Мона, не дожидаясь, пока разговор пойдет на повышенных тонах, выскользнула из-за стола.

– Мона, – догнал ее Архаров, – Мона …Так! В Детский мир я с тобой не поеду, – орал Архаров ровно через 15 минут, – как ты себе это представляешь? Я тебе буду бантики покупать? Тетрадки? Ты в своем уме?

– Саш, – Мона хохотала, – Саш! Ну, какие бантики? Ну, мне, правда, нужны тетрадки, я ж в школе еще учусь! Я большая девочка!

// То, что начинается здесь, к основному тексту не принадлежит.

import Literature.MathematicalPhysics.QuantumFieldTheory.Balaban1983to89.B7Prop7BackgroundModulusLevels
import Literature.MathematicalPhysics.QuantumFieldTheory.Balaban1983to89.B7Prop5Cplx

/-!
# `Balaban1983to89.B7Prop7KernelBackgroundModulusLevels` — T. Bałaban, *Averaging operations for lattice gauge theories*, Commun. Math. Phys. **98** (1985) 17–51
# [Balaban1985Averaging] Proposition 7 p. 43 («the function Q_k(U′U₀, ηA) is analytic in complex variables A′, A … Similarly, Proposition 5 may be extended to include analyticity
# and uniformity statements»), Proposition 5 (157) p. 42 («|(δ/δA_b)C_k(U₀, A, c)| ≦ C₃|A|»), (137) p. 39, (130)–(134) p. 38: **THE KERNEL OF `C_k(V, ·)` — THE LINE DERIVATIVE
# `dC_k(V; B; X·δ_b)(c)` — IS LIPSCHITZ IN THE BACKGROUND AT THE FLAT POINT, UNIFORMLY IN THE NUMBER OF LEVELS, WITH THE `L^{−kd}` OF (157)** — for a background `V` with
# `‖V(b) − 1‖ ≤ ε` (`6ε ≤ ρ′`) and a field `‖B(b)‖ ≤ b` in Prop. 5's complex regime: `‖dC_k(V; B; Xδ_b)(c) − dC_k(1; B; Xδ_b)(c)‖ ≤ (6∕(Lᵏρ′))·(Lᵏε)·C₃(Lᵏ)²L^{−kd}b‖X‖`
# — a CAUCHY ESTIMATE along `τ ↦ e^{τ log V}` on the kernel entry: the uniform bound is lit-balaban p06's `B7Prop5Cplx.prop5_cplx_157_uniform` (Prop. 5 at the complex background
# `e^{B′}U₀` UNIFORMLY in `‖B′‖ ≤ ρ′`, with the locality factor `L^{−kd}`); the analyticity of the entry in `τ` is that of `∂_s Q_k(e^{τX}, B + sD)(c)` and `∂_s Q_k(e^{τX}, sD)(c)` (the entry
# is their difference: (156) `prop5_cplx_156_uniform` and (134) `B7Prop7BackgroundModulusLevels.hasDerivAt_logCovIter_line`), both `∂_s` of a map jointly analytic in `(τ, s) ∈ ℂ²`
# (`B7Prop7Levels.prop7_analyticAt` with parameter space `ℂ × ℂ`, then Mathlib's `AnalyticAt.fderiv`).  The kernel twin of this lineage's gen-104 `B7Prop7BackgroundModulusLevels`
# (the VALUE modulus, which loses the `L^{−kd}` if differentiated); the brick `δg` (background part) of the NE9 chain's two-background `C_k`-kernel letter.  NE9 crux-team LEAF PROVER
# 01 (`b2b-balaban-t4-ne9-formalise-leaf-01`), gen 105; cell `pub-balaban`∕`t4`, row NE9, bears_on R4/N22; source READ first-hand (pp. 38–43) through the verbatim quotations of
# `B7Prop5Cplx` ∕ `B7Prop7Levels`; composition BY NAME; nothing printed is a hypothesis beyond Prop. 5∕7's regime DISPLAYED as smallness inequalities.
# WHAT IS PROVED (sorry-free; 0 `def`): `analyticAt_dCov_background_line` (the kernel entry as a difference of two `∂_s` of jointly analytic maps), **`norm_dCov_sub_flat_le`**,
# `dCov_sub_flat_eq_zero_off` (locality of the difference); §3 the field twin at the flat background: `analyticAt_dCov_field_line`, **`norm_dCov_flat_sub_le`** (`≤ (24∕b)·δ·C₃(Lᵏ)²L^{−kd}b‖X‖`).  HONEST SCOPE: [folklore] Cauchy estimates on LANDED analyticity ∕ bounds; crude constants;
# the flat base only (`U₀ = 1`); «NE9 ⇐ the named binders»; NE9 NOT PRINTED ∕ NOT PROVED; spine PROVED 0∕9; rung (B)+1 finite T⁴ — NOT infinite volume, NOT mass gap, NOT BetaPertH,
# NOT Clay.  HONEST DEPENDENCY: continuum YM on T⁴ ⇐ BetaPertH ∧ nine spine estimates (0/9 proved); BetaPertH ⇐ (D1) ∧ (D4) ∧ CAP+tail; G-an2-4 gates asym, D1 and NE2/3/4.

statement-level skeleton of published theorems with citation tags; proofs where landed; nothing here is a claim about the Yang–Mills mass gap
-/

noncomputable section

open scoped BigOperators
open NormedSpace Metric Set

namespace Literature.MathematicalPhysics.QuantumFieldTheory.Balaban1983to89.B7Prop7KernelBackgroundModulusLevels

open B7Prop1Explicit B7Prop2Explicit B7Prop3Flat MatrixLog B7Prop3GeneralLinear B7Prop4GeneralLevels B7Prop7Levels B7Prop7Ins
open B7Prop5Flat (bump norm_bump_le BondIn)
open B7Prop1Local (loK bondHiK)
open B7Prop5GeneralInduction (CCovIter dCov)
open B7Prop5CplxLevels (epsCplx tauCplx C3Cplx)
open B7Prop5Cplx (prop5_cplx_157_uniform prop5_cplx_156_uniform)
open B7Eq123BackgroundModulus (expCfg_zero' expCfg_mlog)
open B7Prop7BackgroundModulusLevels (hasDerivAt_logCovIter_line)
open B13Contraction113 (norm_sub_le_of_sphere_bound)

export B7Prop1Explicit (Site)

variable {d : ℕ} {𝔸 : Type*} [NormedRing 𝔸] [NormedAlgebra ℂ 𝔸] [CompleteSpace 𝔸] [NormOneClass 𝔸]
  (L : ℕ) (hL : 2 ≤ L) {G : Subgroup 𝔸ˣ} (hG : AvgClosed d L G) (k : ℕ) {α₀ : ℝ} (hα : 0 < α₀)
  (hα3 : C0 d * α₀ ≤ 1 / 3) (hα8 : 8 * α₀ ≤ c2' d L)
  {ρ' b : ℝ} (hρ' : 0 < ρ') (hb0 : 0 < b)
  -- Prop. 7's regime in the background variable `‖B′‖ ≤ ρ′` ((130)∕(131), (164))
  (hsmall' : Real.exp (4 * (800 * ((d : ℝ) + 1) ^ 2 * ((d : ℝ) + 4)) * α₀)
    * (1 + 8 * (131072 * ((d : ℝ) + 1) ^ 2) * ((L : ℝ) ^ k * ρ')) ≤ 2)
  (hc₃' : 2 * ((L : ℝ) ^ k * ρ') ≤ c3 d L) (hρ'1 : 409600 * ((d : ℝ) + 1) ^ 2 * ((L : ℝ) ^ k * ρ') ≤ 1)
  -- Prop. 5's complex regime: the step conditions (145)∕(155) «α₀, α₁ sufficiently small» and the field size `‖B‖ ≤ b`
  (hE : epsCplx d L ρ' k ≤ 1 / 16) (hdX : (d : ℝ) * (epsCplx d L ρ' k + tauCplx d L α₀ k ρ' k) ≤ 1 / 16)
  (hsmall : Real.exp (4480 * ((d : ℝ) + 1) ^ 2 * ((d : ℝ) + 4) * α₀ + 240000 * ((d : ℝ) + 1) ^ 3 * ((L : ℝ) ^ k * ρ'))
    * (1 + 8 * (2097152 * ((d : ℝ) + 1) ^ 2) * ((L : ℝ) ^ k * b)) ≤ 2)
  (hc₃ : 16 * ((L : ℝ) ^ k * b) < c3 d L) (hβ : (d : ℝ) * C3Cplx d L * ((L : ℝ) ^ k * b) ≤ 1)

– Не поеду. Все, – Архаров сел в машину, – давай к Ревазу махнем, в ресторан? Потом мне на «Госфильм» к Давидяну, так… у нас футбол еще, вот – пока я буду у Давидяна, съездишь за своими бантиками, идет? Такси возьмешь, ясно? – И Мона, не в силах сопротивляться прекрасному августовскому дню и серым Архаровским глазам, открыла дверцу машины.

Глава 2

Кафе со скромной вывеской «Привет» смело можно было бы назвать красивым грузинским именем, скажем, Шаво Мерцхало, – «Черная ласточка». Но… выбор в СССР был скромный. Впрочем, внутри было так хорошо, и так гостеприимен был хозяин Реваз, и так великолепна грузинская кухня, что в это кафе, расположенное рядом с железнодорожной станцией Кулебякино, приезжали те, кого Реваз называл своими друзьями – актеры, художники, врачи, музыканты, – московская интеллигенция, и особо – альпинисты и горнолыжники. На скромных деревянных столах, крытых невзрачной клеенкой, дымилась чахиртма в общепитовских тарелках, а для хорошо выпивших накануне – хаши в глубоких чашах. Зелень! Ах, какая зелень была на столах Реваза! Мог ли вынести нос такое благоухание? Кинза, базилик, тархун, петрушка, цицмати соседствовали с сулугуни и надуги. А бадриджани и лобио подавали такое же, как и в кафе у подножия горы Джвари. Даже те, кто прежде знал лишь шашлык и цыплят табака, открывал у Реваза такие гастрономические изыски, что произносил «сациви» и «хинкали», закатывая глаза и цокая языком. Хачапури у Реваза дышали и таяли даже на тарелке, и мегрельские, и имеритинские – и запивали их «Хванчакорой» и «Мукузани», и шипело «Боржоми» в потных бутылках, и прозрачная чача делала городских московских мужчин настоящими – мужчинами.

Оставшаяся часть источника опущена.